BEGIN

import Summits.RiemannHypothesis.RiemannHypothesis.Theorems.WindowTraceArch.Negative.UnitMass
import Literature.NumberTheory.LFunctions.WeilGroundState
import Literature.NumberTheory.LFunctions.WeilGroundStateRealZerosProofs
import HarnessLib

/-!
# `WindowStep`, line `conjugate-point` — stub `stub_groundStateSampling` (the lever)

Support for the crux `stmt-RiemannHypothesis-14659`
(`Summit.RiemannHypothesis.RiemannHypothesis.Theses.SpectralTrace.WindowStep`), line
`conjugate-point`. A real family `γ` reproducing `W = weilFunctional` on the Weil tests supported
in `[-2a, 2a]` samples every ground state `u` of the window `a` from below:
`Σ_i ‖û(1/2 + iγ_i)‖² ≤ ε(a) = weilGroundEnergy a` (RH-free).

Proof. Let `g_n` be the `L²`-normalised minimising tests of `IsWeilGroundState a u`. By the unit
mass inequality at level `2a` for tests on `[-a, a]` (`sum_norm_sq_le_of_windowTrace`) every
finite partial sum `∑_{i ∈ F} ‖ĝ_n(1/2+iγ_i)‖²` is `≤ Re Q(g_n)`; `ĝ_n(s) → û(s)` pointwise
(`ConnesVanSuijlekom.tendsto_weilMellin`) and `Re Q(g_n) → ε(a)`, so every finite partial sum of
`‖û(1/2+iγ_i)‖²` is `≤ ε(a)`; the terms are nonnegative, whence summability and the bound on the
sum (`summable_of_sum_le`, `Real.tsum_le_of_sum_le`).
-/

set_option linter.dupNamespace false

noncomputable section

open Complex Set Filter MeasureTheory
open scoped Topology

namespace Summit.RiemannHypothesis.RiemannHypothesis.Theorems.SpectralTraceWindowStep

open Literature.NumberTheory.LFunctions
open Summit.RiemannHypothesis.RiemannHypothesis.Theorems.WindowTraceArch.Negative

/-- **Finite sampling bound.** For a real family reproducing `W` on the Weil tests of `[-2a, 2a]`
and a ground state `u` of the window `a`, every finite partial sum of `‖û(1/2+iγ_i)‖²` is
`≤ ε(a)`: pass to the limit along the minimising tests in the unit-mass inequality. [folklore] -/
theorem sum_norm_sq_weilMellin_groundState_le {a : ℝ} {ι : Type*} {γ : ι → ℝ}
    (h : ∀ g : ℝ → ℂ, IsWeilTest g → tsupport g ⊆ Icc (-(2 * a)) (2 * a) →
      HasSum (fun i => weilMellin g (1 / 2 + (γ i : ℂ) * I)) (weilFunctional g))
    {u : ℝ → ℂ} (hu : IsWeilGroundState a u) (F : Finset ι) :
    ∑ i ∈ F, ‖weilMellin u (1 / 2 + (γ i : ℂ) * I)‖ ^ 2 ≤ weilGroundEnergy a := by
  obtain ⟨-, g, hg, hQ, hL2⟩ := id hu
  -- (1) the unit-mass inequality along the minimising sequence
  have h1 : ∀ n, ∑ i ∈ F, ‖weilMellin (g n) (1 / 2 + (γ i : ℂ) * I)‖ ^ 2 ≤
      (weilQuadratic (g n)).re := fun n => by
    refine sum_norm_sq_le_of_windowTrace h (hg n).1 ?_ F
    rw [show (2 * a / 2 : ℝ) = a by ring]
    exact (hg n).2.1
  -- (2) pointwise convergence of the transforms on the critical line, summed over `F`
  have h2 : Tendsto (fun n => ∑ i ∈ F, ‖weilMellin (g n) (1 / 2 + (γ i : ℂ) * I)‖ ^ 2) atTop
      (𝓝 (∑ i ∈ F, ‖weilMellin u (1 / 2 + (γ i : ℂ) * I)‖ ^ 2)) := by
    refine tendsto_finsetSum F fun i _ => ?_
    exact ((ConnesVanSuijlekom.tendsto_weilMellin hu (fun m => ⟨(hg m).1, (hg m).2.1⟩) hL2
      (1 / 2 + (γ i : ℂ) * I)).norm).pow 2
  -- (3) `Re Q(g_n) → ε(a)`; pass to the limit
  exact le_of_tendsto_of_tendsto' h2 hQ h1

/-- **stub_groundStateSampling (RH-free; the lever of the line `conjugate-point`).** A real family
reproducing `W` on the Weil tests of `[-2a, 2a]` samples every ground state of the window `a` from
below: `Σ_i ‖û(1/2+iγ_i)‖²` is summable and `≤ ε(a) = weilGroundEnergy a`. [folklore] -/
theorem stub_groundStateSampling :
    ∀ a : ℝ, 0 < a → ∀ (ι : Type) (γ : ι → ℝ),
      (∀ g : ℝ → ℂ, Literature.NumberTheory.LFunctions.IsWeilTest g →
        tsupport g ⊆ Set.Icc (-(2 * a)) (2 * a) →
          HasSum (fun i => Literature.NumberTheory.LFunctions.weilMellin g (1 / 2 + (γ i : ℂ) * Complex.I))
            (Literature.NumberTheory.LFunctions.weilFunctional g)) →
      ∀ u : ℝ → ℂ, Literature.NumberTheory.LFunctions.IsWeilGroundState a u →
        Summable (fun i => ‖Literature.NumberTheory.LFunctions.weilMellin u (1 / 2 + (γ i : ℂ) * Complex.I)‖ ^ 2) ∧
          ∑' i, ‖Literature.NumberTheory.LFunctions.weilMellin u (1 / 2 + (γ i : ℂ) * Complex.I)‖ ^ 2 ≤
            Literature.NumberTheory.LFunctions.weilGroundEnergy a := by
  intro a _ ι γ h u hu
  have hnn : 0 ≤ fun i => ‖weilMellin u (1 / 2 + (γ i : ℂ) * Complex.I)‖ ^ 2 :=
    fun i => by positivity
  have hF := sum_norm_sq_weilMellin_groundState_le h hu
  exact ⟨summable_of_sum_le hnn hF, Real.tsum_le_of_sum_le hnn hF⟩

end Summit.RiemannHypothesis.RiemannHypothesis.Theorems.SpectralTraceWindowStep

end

END

__WHAT NEEDS TO BE DONE__
When the line with "rw [show (2 * a / 2 : ℝ) = a by ring]" is reached in the data above, start copying there, and copy each line exactly until the line with "have h2 : Tendsto" has been copied; copy nothing else.

__ANSWER FOR THIS EXERCISE__
    rw [show (2 * a / 2 : ℝ) = a by ring]
    exact (hg n).2.1
  -- (2) pointwise convergence of the transforms on the critical line, summed over `F`
  have h2 : Tendsto (fun n => ∑ i ∈ F, ‖weilMellin (g n) (1 / 2 + (γ i : ℂ) * I)‖ ^ 2) atTop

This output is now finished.